> _Task goal_: In the listing below, find the line holding "A cannot force a win within" and the line holding "game cycle, and". Write out those two lines and all lines between, exactly, and nothing more.

> _Data records_:
/-!
# Barrier: Hironaka's HARD polyhedra game is lost by the first player for `n ≥ 3` — a period-2 configuration
# (Spivakovsky 1982) («HardPolyhedraGameTwoCycle»)

`Literature/Barriers/ResolutionOfSingularities/HardPolyhedraGameTwoCycle.lean` — barrier catalogue entry (D-0021) for the summit
`ResolutionOfSingularities`, filed for the LADDER-RESOLUTION cell `res-idea` (desk ROUTE 317 (2), 2026-08-28: «no catalogue entry for
the hard game»; card #95 = K11-16 (iii), reduction-census row R11-34; ingredients: seat res-idea-lens-11, memo
`pub/res-idea/res-idea-lens-11/K11-16-barrier-memo.md` 2c58bebbb4b5e3e1, decidable replay landed on the Summits side as
`Summits/…/Theorems/Rescue/ResIdeaHardGameTwoCycle` p638716 and vertex certificates `…/o8/ResIdeaHardGameTwoCycleVert.lean`; referee A
precision V-g9-8 «vertex-ness against convex combinations»; filer referee B = refuter res-idea-ref-2, Batch 153). The formal core is
PROVED here (all claims `decide`d on explicit natural-number data; no `sorry`, no new axiom, no named fact: D-0026 debt unchanged);
nothing is imported from the Summits side.

## What the source prints (page hits on the held text `paper:doi-10-2977-prims-1195183292`; the OCR loses the fractions)

M. Spivakovsky, *A counterexample to Hironaka's "hard" polyhedra game*, Publ. RIMS Kyoto Univ. 18 (1982) 1009–1012
[cite: Spivakovsky1982, p. 1010]. p. 1009 L10–17: «we give a counterexample to the "hard" polyhedra game, proposed by Hironaka …
Hironaka has proved that an affirmative solution of this game would imply the local uniformization theorem for an algebraic variety
over an algebraically closed field of any characteristic. Although the answer turns out to be negative … The original, simpler version of
the game … does have such a winning strategy (see [4])». p. 1010 (RULES): `Δ ⊂ ℝⁿ_{≥0}` is the positive convex hull
`conv ⋃ (v_k + ℝⁿ_{≥0})` of finitely many rational points (denominators bounded by a fixed `N`); NEAR: `Σ_j x_j ≥ 1` on `Δ`; A chooses a
PERMISSIBLE `F ⊆ {1..n}` (`Σ_{j∈F} x_j ≥ 1` on `Δ`); «Then, B chooses some element `i ∈ F` and modifies the set `Δ` to a set `Δ*` by
the following procedure: first, B selects a finite number of points `b` … for each of which there exists an `a ∈ Δ` such that
(1) `b_j = a_j` for `j ∉ F` or `j < i`; (2) `b_i ≥ a_i`; (3) `b_j ≤ a_j` when `j ∈ F` and `j > i`; (4) `Σ b_j = Σ a_j`. `Δ*` is then taken
to be the positive convex hull of `Δ ∪ {the selected points}`. Note. The allowance of this modification `Δ → Δ*` is the only
difference of the "hard" game from the original "simple" polyhedra game. Then, let `Δ′ = σ_{F,i}(Δ*)`, where `σ_{F,i}` … `x′_j = x_j`
if `j ≠ i`, `x′_i = Σ_{j∈F} x_j − 1`»; A WINS if after finitely many moves `Δ` contains a point with `Σ x_j < 1` (Hironaka's version of
the winning condition; the orthant version «`Δ` becomes `a + ℝⁿ_{≥0}`» is the one of [cite: Spivakovsky1983, §1] / the JPAA 2011 survey
`paper:doi-10-1016-j-jpaa-2010-12-005` p. 3 L19 — BOTH are refuted below); «For `n ≤ 2` the answer is affirmative … The
counterexample below is for `n = 3`.» p. 1011 L12–17: «First move: A has no choice but `F = {1,2,3}`. B chooses `i = 2` and modifies
`Δ₁` to `Δ₁*` … Then `σ_{F,2}(Δ₁*) = Δ₂` … Note that this is the reflection of `Δ₁` with respect to the plane `x₁ = x₂`. Second move: A has
no choice but `F = {1,2,3}`. B chooses `i = 1` … Then `σ_{F,1}(Δ₂*) = Δ₁`. This is repeated forever. All through the game, A has only one
permissible move, `F = {1,2,3}`, and B alternates between `i = 1` and `i = 2` … Clearly, A cannot win.»

## What is typed here (presentation-level game; why it is WEAKER than print for B and EXACT for A)

States are finite generator sets `V ⊂ ℕ³` of `N = conv(V) + ℝ³_{≥0}`, SCALED by `3` (all data of the instance lie in `(1/3)ℕ`).
`Near`, `Permissible F` and `Won` are evaluated on generators — legitimately: each is the sign of the minimum over `N` of a linear
functional that is non-negative on the orthant (attained at a generator), and «`N` is an orthant `w + ℝ³_{≥0}`» holds iff some
GENERATOR is `≤` all generators (the apex is the unique vertex, hence a generator). The transform `σ_{F,i}` is affine and maps the
orthant's directions into the orthant, so `σ(N) + ℝ³_{≥0} = conv(σ V) + ℝ³_{≥0}`: it acts generator-wise (`HardGame.sigma`). B is
RESTRICTED to (α) additions `b` built from a point `a` that dominates a current GENERATOR (a sufficient condition for `a ∈ N`) by the
extreme instance of rules (1)–(4) — all the mass of the coordinates `j ∈ F`, `j > i` moved onto `i` (`HardGame.addition`) — and
(β) deletions of a generator `v` certified redundant by `c_u·u + c_w·w ≤ (c_u + c_w)·v` for two other generators (an `N`-preserving
re-presentation, `HardGame.delsLegal`). Restricting B and letting A range over ALL permissible `F` makes «A cannot force a win»
a consequence for the printed game a fortiori. Winning is the DISJUNCTION of both printed conditions (`HardGame.Won`).

The instance (OURS under the printed rules — the paper's own fractions are illegible in the held copy; say «an instance», never
«Spivakovsky's vertices»): `V₁ = {(0,0,3), (2,5,0), (5,0,0)}` (= `(0,0,1), (2/3,5/3,0), (5/3,0,0)`), `V₂` = its mirror `x₁ ↔ x₂`.
At both, ONLY `F = {1,2,3}` is permissible (`permissible_V₁_iff`, `permissible_V₂_iff`); B's reply `r₁` at `V₁`: add from
`a₁ = (0,2,6) ≥ (0,0,3)`, i.e. `b₁ = (0,8,0)`; chart `i = 2`: `σ` gives `{(0,0,3), (2,4,0), (5,2,0), (0,5,0)}`; delete `(2,4,0)`
(`3·(0,5,0) + 2·(5,2,0) ≤ 5·(2,4,0)`, λ = 3/5) ⇒ `V₂` (`next_V₁`); the mirrored reply `r₂` returns to `V₁` (`next_V₂`); neither is won
(`not_won_V₁/₂`: all generator sums `≥ 3`, three pairwise incomparable generators). Hence `{V₁, V₂}` is a B-TRAP (`isBTrap_pair`),
A cannot force a win within any number of rounds (`not_aWinsIn_of_isBTrap`, `not_aWinsIn`), and the headline
`HardPolyhedraGameTwoCycle` packages trap + forcing + nearness.

## Application recorded here (cell res-idea; HONEST FRAMING)

The cell reads the hard game as the polyhedral SHADOW of point-blow-up sequences in dimension `≥ 3` with coordinate changes
(B's additions = shadow of translations `u_j ↦ u_j + t·u_i`). The entry says exactly: a termination argument whose measure is a
function of the characteristic polyhedron `Δ(f; u)` ALONE and must decrease (or reach a winning shape) under every hard-game-admissible
move cannot exist for `n ≥ 3` parameters. It says NOTHING about genuine resolution sequences of a variety: the cycling configuration
is not shown to be realised by a hypersurface and its coordinate changes (genuine translations produce Hasse-derivative / Lucas-constrained
supports, far more rigid than free additions), dimension 3 in positive characteristic IS a theorem (Cossart–Piltant) despite the `n = 3`
game cycle, and the SIMPLE game (no additions) is WON by A [cite: Spivakovsky1983, §1] (also Zeillinger 2006; «almost arbitrary»
winning strategies, JPAA 2011). Cell data of record (not kernel, cited by name): 0 support-level formal cycles on 45 000+ genuine decent
steps at `(p,n) ∈ {(3,2),(5,2),(3,3)}` (lens-11 E3); the res-idea door (RES-C clauses C1 `Orders`/`StrictOnBranch`) is untouched by
this entry. Resolution of singularities in dimension `≥ 4` / characteristic `p` is NOT proved or refuted by any of this.
-/

namespace Literature.Barriers.ResolutionOfSingularities.HardGame
variable {L : ℕ} (hL : 2 ≤ L) (k : ℕ) {W : Site d → Fin d → (Matrix n n ℂ)ˣ} {x : ℝ} (hWu : IsUnitaryCfg W) (hx : 0 ≤ x) (hs : LevelSmall d L k x)
  (hWx : SmallField W x) (N : ℕ) [NeZero N] (hθ : cruxC d L * (((L : ℝ) ^ (k + 1)) ^ 2 * x) < 1)
  (hE : 4 * (d : ℝ) ^ 2 * ((L : ℝ) ^ (k + 1) - 1) ^ 2 * x + 16 * d * loopRad d L ((prop1Radius d L)^[k] x) ≤ 1 / 2) (U' : Site d → Fin d → (Matrix n n ℂ)ˣ)
  (hWP : IsPeriodicCfg W ((tower L N (k + 1) : ℕ) : ℤ)) (hU'u : IsUnitaryCfg U') (hU'P : IsPeriodicCfg U' ((tower L N (k + 1) : ℕ) : ℤ))
  (hε : ((L : ℝ) ^ (k + 1)) ^ 2 * x ≤ 1) (hA : curvSum d L (k + 1) x ≤ 2 / 3 * L)
  {b₀ KP : ℝ} (hKP : 0 ≤ KP)
  (hLP : ∀ (X X' : Site d → Fin d → Matrix n n ℂ) (bX : ℝ), (∀ y κ, ‖X y κ‖ ≤ b₀) → (∀ y κ, ‖X' y κ‖ ≤ b₀) → 0 ≤ bX →
    (∀ y κ, ‖X y κ - X' y κ‖ ≤ bX) → ∀ z : Site d,
      ‖(mlog ((vcov L W (relPert W X) (k + 1) z : (Matrix n n ℂ)ˣ) : Matrix n n ℂ) - framePotW L (k + 1) W X z)
          - (mlog ((vcov L W (relPert W X') (k + 1) z : (Matrix n n ℂ)ˣ) : Matrix n n ℂ) - framePotW L (k + 1) W X' z)‖ ≤ KP * bX)
  -- the road's NL state facts, lemma-shaped ON THE REGIME-SIZED working region: the six 1∕8-facts AND the (−1)-size bound `sup‖X(w)‖ ≤ b₀` (seventh antecedent)
  (hskewNL : ∀ w : Site d → (Matrix n n ℂ)ˣ, IsUnitarySite w → IsPeriodicSite w ((tower L N (k + 1) : ℕ) : ℤ) → gaugeAct w U' = vary W (repLog W U' w) 1 →
    (∀ y κ, ‖repLog W U' w y κ‖ ≤ 1 / 8) → (∀ z, ((w (((L : ℤ) ^ (k + 1)) • z) : (Matrix n n ℂ)ˣ) : Matrix n n ℂ) = exp (cornerLog L k w z)) →
    (∀ z, ‖cornerLog L k w z‖ ≤ 1 / 8) → (∀ y κ, ‖repLog W U' w y κ‖ ≤ b₀) → IsSkewDir (coarseDatumNL L k W U' w))
  (hsplitNL : ∀ w : Site d → (Matrix n n ℂ)ˣ, IsUnitarySite w → IsPeriodicSite w ((tower L N (k + 1) : ℕ) : ℤ) → gaugeAct w U' = vary W (repLog W U' w) 1 →
    (∀ y κ, ‖repLog W U' w y κ‖ ≤ 1 / 8) → (∀ z, ((w (((L : ℤ) ^ (k + 1)) • z) : (Matrix n n ℂ)ˣ) : Matrix n n ℂ) = exp (cornerLog L k w z)) →
    (∀ z, ‖cornerLog L k w z‖ ≤ 1 / 8) → (∀ y κ, ‖repLog W U' w y κ‖ ≤ b₀) → ∃ p : (Site d → Matrix n n ℂ) × (Site d → Fin d → Matrix n n ℂ),
      IsNormalisedSplit L k N W (tangentPartNL0 hL k hWu hx hs hWx N hθ hE U' w) (effCornerLog L k W U' w) p.1 p.2)
  (hperNL : ∀ w : Site d → (Matrix n n ℂ)ˣ, IsUnitarySite w → IsPeriodicSite w ((tower L N (k + 1) : ℕ) : ℤ) → gaugeAct w U' = vary W (repLog W U' w) 1 →
    (∀ y κ, ‖repLog W U' w y κ‖ ≤ 1 / 8) → (∀ z, ((w (((L : ℤ) ^ (k + 1)) • z) : (Matrix n n ℂ)ˣ) : Matrix n n ℂ) = exp (cornerLog L k w z)) →
    (∀ z, ‖cornerLog L k w z‖ ≤ 1 / 8) → (∀ y κ, ‖repLog W U' w y κ‖ ≤ b₀) → ∀ (z : Site d) (i : Fin d),
      framePotW L (k + 1) W (tangentPartNL0 hL k hWu hx hs hWx N hθ hE U' w) (z + (N : ℤ) • e i) - effCornerLog L k W U' w (z + (N : ℤ) • e i)
        = framePotW L (k + 1) W (tangentPartNL0 hL k hWu hx hs hWx N hθ hE U' w) z - effCornerLog L k W U' w z)
  (u : ℕ → Site d → (Matrix n n ℂ)ˣ) (ulim : Site d → (Matrix n n ℂ)ˣ)
  (hu : ∀ j, IsUnitarySite (u j)) (huP : ∀ j, IsPeriodicSite (u j) ((tower L N (k + 1) : ℕ) : ℤ))
  (hgu : ∀ j, gaugeAct (u j) U' = vary W (repLog W U' (u j)) 1) (hXu : ∀ j y κ, ‖repLog W U' (u j) y κ‖ ≤ 1 / 8) (hXbj : ∀ j y κ, ‖repLog W U' (u j) y κ‖ ≤ b₀)
  (hcu : ∀ j z, (((u j) (((L : ℤ) ^ (k + 1)) • z) : (Matrix n n ℂ)ˣ) : Matrix n n ℂ) = exp (cornerLog L k (u j) z)) (hhu : ∀ j z, ‖cornerLog L k (u j) z‖ ≤ 1 / 8)
  -- the orbit's sizes, inherited by the limit (free reals; the road's weighted orbit gives `sX := S∕M`, `sh := S`)
  {sX sh : ℝ} (hXsj : ∀ j y κ, ‖repLog W U' (u j) y κ‖ ≤ sX) (hhsj : ∀ j z, ‖cornerLog L k (u j) z‖ ≤ sh)
  (hl : IsUnitarySite ulim) (hlP : IsPeriodicSite ulim ((tower L N (k + 1) : ℕ) : ℤ))
  (hconv : ∀ y, Tendsto (fun j => (((u j) y : (Matrix n n ℂ)ˣ) : Matrix n n ℂ)) atTop (𝓝 ((ulim y : (Matrix n n ℂ)ˣ) : Matrix n n ℂ)))
  {C ϑ δ₀ : ℝ} (hϑ0 : 0 ≤ ϑ) (hϑ1 : ϑ < 1)
  (hrate : ∀ j y, ‖(((u j) y : (Matrix n n ℂ)ˣ) : Matrix n n ℂ) - (ulim y : (Matrix n n ℂ)ˣ)‖ ≤ C * ϑ ^ j)
  (hDf : ∀ j, sliceDefectNL0 hL k hWu hx hs hWx N hθ hE U' (u j) ≤ ϑ ^ j * δ₀)
import Summits.AtomisticToContinuum.Crystallization.Theorems.PricedLinkCensusTruncatedCensusGapFarPeriodicBlocks

/-!
# The Barlow far-site gap (FAR) is EXACTLY a periodic far-site pricing

Helper (FAR-PERIODIC FORM, part 2 of 2) for the stub `stub_barlowFarSiteGap` (FAR, the open
core) of the line `near-far-split` (`Cruxes/TruncatedCensusGap/Lines/near_far_split.lean`) of
the crux `PricedLinkCensus.TruncatedCensusGap` (item stmt-AtomisticToContinuum-14230); the
FAR-twin of `underCoordinationGap_iff_periodicUnderPricing` (`…UnderCoordinationPeriodicForm.lean`,
class (U) of line `birth`) and of `truncatedCensusGap_iff_periodicPricing` (`…CruxForms.lean`).
Notation as in part 1 (`…FarPeriodicBlocks.lean`): `V_χ`, `e_χ*`, NEAR-BARLOW sites (the
predicate `∃ a c s g, …` of the stub, spelled out in every statement), `Far(y)` the sites that
are not near-Barlow; the stub (FAR) reads
`∃ κ > 0, ∀ N (y : Fin N → ℝ³) injective, N · e_χ* + κ · #Far(y) ≤ E_χ(y)`.

**Theorem (`farSiteGap_iff_periodicFarPricing`).**  (FAR) is EQUIVALENT to the PERIODIC
FAR-SITE PRICING

  `∃ κ > 0, ∀ Q : PeriodicConfiguration 3, κ · #{motif sites of Q that are far in Q.points}`
  `   ≤ #F · (e_χ(Q) − e_χ*)`.

So, exactly as for the crux and for the classes (U), (R) of line `birth`, finite clusters, free
surfaces and `N` play no role in (FAR): it is the statement "in Blanc–Lewin's periodic universe,
the excess `V_χ`-energy density of a periodic configuration over the periodic infimum controls,
linearly and uniformly, its density of sites whose `a/2`-separated closed `3a`-patch is NOT
two-way `a/50`-close to a rigidly moved Barlow stacking with `a ∈ [0.93, 1.02]`,
`c/a ∈ [0.78, 0.86]`" — finite-range periodic crystallization for `V_χ` in coarse, priced form
(the open core isolated by the line; Blanc–Lewin 2015, §2.3).  This is the precise open content
of (FAR).

* `⇒` is part 1 (`periodicFarPricing_of_farSiteGap`, blocks);
* `⇐` (`farSiteGap_of_periodicFarPricing`): far periodisation `y + (8D+8)ℤ³`
  (`ChargedEnergyGapNegative.periodiseFar`); by FAR-LOCALITY (radius `357/100 < 6D + 8`,
  `eq_toPoint_or_far`) its far motif sites are exactly the far sites of `y`
  (`motifFar_periodiseFar`, valid for every `N ≥ 1` — unlike bond counts, the patch predicate
  needs no second point), and its energy per particle is EXACTLY `E_χ(y)/N`
  (`energyPerParticle_periodiseFar_eq_div`, range `2 ≤ 8`); `N = 0` is trivial;
* consequences: the KILL CRITERION `lt_energyPerParticle_of_motifFar` (under (FAR), a periodic
  configuration with one far motif site is not a periodic `V_χ`-minimiser) and the uniform gap
  `le_energyPerParticle_of_forall_motifFar` (under (FAR), a periodic configuration ALL of whose
  motif sites are far — e.g. every periodic structure nowhere locally Barlow at these
  tolerances — lies at least `κ` above `e_χ*` per particle).

All `[folklore]` bookkeeping; the content of (FAR) is untouched.
-/

noncomputable section

namespace Summit.AtomisticToContinuum.Crystallization.Theorems.PricedLinkCensusTruncatedCensusGap

open Literature.MathematicalPhysics.StatisticalMechanics Literature.Geometry.DiscreteGeometry
open Summit.AtomisticToContinuum.Crystallization.Theorems.ChargedEnergyGapNegative
open Summit.AtomisticToContinuum.Crystallization.Theorems.ChargedEnergyGapNegative.Blocks

/-! ## The far periodisation: far motif sites are those of `y` -/

section FarPeriodisation

variable {N : ℕ}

> _Written answer_:
A cannot force a win within any number of rounds (`not_aWinsIn_of_isBTrap`, `not_aWinsIn`), and the headline
`HardPolyhedraGameTwoCycle` packages trap + forcing + nearness.

## Application recorded here (cell res-idea; HONEST FRAMING)

The cell reads the hard game as the polyhedral SHADOW of point-blow-up sequences in dimension `≥ 3` with coordinate changes
(B's additions = shadow of translations `u_j ↦ u_j + t·u_i`). The entry says exactly: a termination argument whose measure is a
function of the characteristic polyhedron `Δ(f; u)` ALONE and must decrease (or reach a winning shape) under every hard-game-admissible
move cannot exist for `n ≥ 3` parameters. It says NOTHING about genuine resolution sequences of a variety: the cycling configuration
is not shown to be realised by a hypersurface and its coordinate changes (genuine translations produce Hasse-derivative / Lucas-constrained
supports, far more rigid than free additions), dimension 3 in positive characteristic IS a theorem (Cossart–Piltant) despite the `n = 3`
game cycle, and the SIMPLE game (no additions) is WON by A [cite: Spivakovsky1983, §1] (also Zeillinger 2006; «almost arbitrary»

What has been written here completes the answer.